Whenever a line in the records below holds the string "hdmem", include it in the count, and state the number alone.

(Records from a collection)
[Start of section]
/-- **The optimal Manin constant has the LEAST `2`-adic valuation in an `E[2]`-irreducible class**: with `W, Dt, W₀, D₀` as in
`optimal_c_dvd_odd_mul_c`, `v₂(D₀.c) ≤ v₂(Dt.c)`.  Unconditional. [cite: SilvermanAEC2009, Thm. VI.4.1 (b)] [cite: EdixhovenManin1991, Prop. 2] -/
theorem padicValInt_two_optimal_c_le
    (W : WeierstrassCurve ℚ) [W.IsElliptic] [W.IsGloballyMinimal] (hirr : W.HasIrreducibleModPGaloisRep 2)
    {N : ℕ} [NeZero N] (Dt : ModularParametrizationData W N)
    (W₀ : WeierstrassCurve ℚ) [W₀.IsElliptic] [W₀.IsGloballyMinimal] (D₀ : ModularParametrizationData W₀ N)
    (hiso : W.IsIsogenous W₀) (hopt : ∀ z ∈ D₀.L.lattice, ∃ w ∈ periodLattice D₀.f, z = (D₀.c : ℂ) * w) :
    padicValInt 2 D₀.c ≤ padicValInt 2 Dt.c := by
  obtain ⟨r, hr, hdvd⟩ := optimal_c_dvd_odd_mul_c W hirr Dt W₀ D₀ hiso hopt
  have hc : Dt.c ≠ 0 := Dt.maninConstant_ne_zero_holds
  have hr0 : r ≠ 0 := by rintro rfl; exact (Int.not_even_iff_odd.mpr hr) ⟨0, by norm_num⟩
  have hr2 : padicValInt 2 r = 0 :=
    padicValInt.eq_zero_of_not_dvd fun h ↦ (Int.not_even_iff_odd.mpr hr) (even_iff_two_dvd.mpr (by exact_mod_cast h))
  have h2 : ((2 : ℕ) : ℤ) ^ padicValInt 2 D₀.c ∣ r * Dt.c := (padicValInt_dvd D₀.c).trans hdvd
  rcases (padicValInt_dvd_iff _ _).mp h2 with h0 | hle
  · exact absurd h0 (mul_ne_zero hr0 hc)
  · rwa [padicValInt.mul hr0 hc, hr2, zero_add] at hle

/-! ## §2 Transport along an odd isogeny: a datum of `W` with `c = μ·c'`, `μ` odd (no optimality needed) -/

/-- **Transport of a Manin constant to `W` along an odd isogeny.**  `W/ℚ` globally minimal with `E[2]` irreducible and a datum `Dt` at level `N`;
`W'/ℚ` globally minimal, `ℚ`-isogenous to `W`, with ANY datum `D'` at level `N` (optimality NOT needed).  Then `W` carries a datum `Dk` at level `N`
with the SAME newform, period pair and uniformisation as `Dt` and `Dk.c = μ * D'.c` for an ODD integer `μ` (`μ = d/r`: `d` the odd degree of an
isogeny `ψ : W → W'`, `r ∈ ℤ` its Néron scalar, `dΛ_{W'} ⊆ rΛ_W`, so `μ·(D'.c·Λ_f) ⊆ μΛ_{W'} ⊆ Λ_W`).  This is the mechanism of g33's
`exists_datum_odd_c_of_irreducible_two_of_not_four_dvd` (p816794) with the Abbes–Ullmo / Česnavičius input, the level hypothesis `4 ∤ N` and the
optimality of the source ALL removed: unconditional, any level. [cite: SilvermanAEC2009, Thm. VI.4.1 (b), Cor. III.4.11]
[cite: EdixhovenManin1991, Prop. 2] [cite: GreenbergVatsal2000, §3, Remark 3.4] -/
theorem exists_datum_c_eq_odd_mul_of_isIsogenous
    (W : WeierstrassCurve ℚ) [W.IsElliptic] [W.IsGloballyMinimal] (hirr : W.HasIrreducibleModPGaloisRep 2)
    {N : ℕ} [NeZero N] (Dt : ModularParametrizationData W N)
    (W' : WeierstrassCurve ℚ) [W'.IsElliptic] [W'.IsGloballyMinimal] (D' : ModularParametrizationData W' N) (hiso : W.IsIsogenous W') :
    ∃ (Dk : ModularParametrizationData W N) (μ : ℤ), Dk.f = Dt.f ∧ Dk.L = Dt.L ∧ Dk.uniformize = Dt.uniformize ∧ Odd μ ∧
      Dk.c = μ * D'.c := by
  have hf : Dt.f = D'.f := Dt.isNewformOf.unique (D'.isNewformOf.of_isIsogenous hiso)
  obtain ⟨ψ, hψ⟩ := SkinnerUrban2014.exists_isogeny_not_dvd_degree_of_irreducible (p := 2) (W := W) (W' := W')
    (by norm_num) hirr hiso
  obtain ⟨r, hr0, hle, hidx⟩ := exists_rat_mulLeft_lattice_le_of_isogeny W W' Dt.isNeronLattice D'.isNeronLattice ψ
  set d : ℕ := ψ.degree with hd
  have hmem : ∀ z ∈ Dt.L.lattice, ((r : ℚ) : ℂ) * z ∈ D'.L.lattice := fun z hz ↦
    hle (PeriodPair.mul_mem_mulLeft_lattice.mpr hz)
  obtain ⟨q, hq⟩ := integral_neronScaling_of_isGloballyMinimal_holds W W' Dt.L D'.L Dt.isNeronLattice D'.isNeronLattice r hmem
  have hdmem : ∀ z ∈ D'.L.lattice, ((d / r : ℚ) : ℂ) * z ∈ Dt.L.lattice := by
    intro z hz
    have h1 : d • z ∈ (Dt.L.mulLeft (r : ℂ) hr0).lattice := by
      have h2 := AddSubgroup.nsmul_relIndex_mem (Dt.L.mulLeft (r : ℂ) hr0).lattice.toAddSubgroup
        (K := D'.L.lattice.toAddSubgroup) (g := z) hz
      rw [hidx] at h2
      exact h2
    rw [PeriodPair.mem_mulLeft_lattice, nsmul_eq_mul] at h1
    have e : ((d / r : ℚ) : ℂ) * z = ((r : ℚ) : ℂ)⁻¹ * ((d : ℂ) * z) := by
      push_cast
      ring
    rw [e]
    exact h1
  obtain ⟨μ, hμ⟩ := integral_neronScaling_of_isGloballyMinimal_holds W' W D'.L Dt.L D'.isNeronLattice Dt.isNeronLattice (d / r) hdmem
  have hr0' : (r : ℚ) ≠ 0 := by
    rintro rfl
    exact hr0 (by push_cast; rfl)
  have hqμ : q * μ = d := by
    have h : (q : ℚ) * μ = d := by
      rw [hq, hμ]
      field_simp
    exact_mod_cast h
  have hdodd : Odd (d : ℤ) := by
    have : ¬ 2 ∣ d := hψ
    exact_mod_cast Nat.odd_iff.mpr (Nat.two_dvd_ne_zero.mp this)
  have hμodd : Odd μ := by
    rw [← hqμ] at hdodd
    exact (Int.odd_mul.mp hdodd).2
  have hc' : D'.c ≠ 0 := D'.maninConstant_ne_zero_holds
  -- `k := μ c'` has `kΛ_f ⊆ Λ_W`
  have hk : ∀ z ∈ periodLattice Dt.f, ((μ * D'.c : ℤ) : ℂ) * z ∈ Dt.L.lattice := by
    intro z hz
    have hz' : (D'.c : ℂ) * z ∈ D'.L.lattice := D'.smul_periodLattice_le z (hf ▸ hz)
    have h1 := hdmem _ hz'
    have e : ((μ * D'.c : ℤ) : ℂ) * z = ((d / r : ℚ) : ℂ) * ((D'.c : ℂ) * z) := by
      rw [← hμ]
      push_cast
      ring
    rw [e]
    exact h1
  have hk0 : μ * D'.c ≠ 0 := by
    refine mul_ne_zero ?_ hc'
    rintro rfl
    exact (Int.not_even_iff_odd.mpr hμodd) ⟨0, by norm_num⟩
  obtain ⟨Dk, hfk, hLk, huk, hck⟩ := Dt.exists_datum_c_eq hk0 hk
  exact ⟨Dk, μ, hfk, hLk, huk, hμodd, hck⟩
[End of section]
◆ ANSWER FOR THIS EXERCISE
3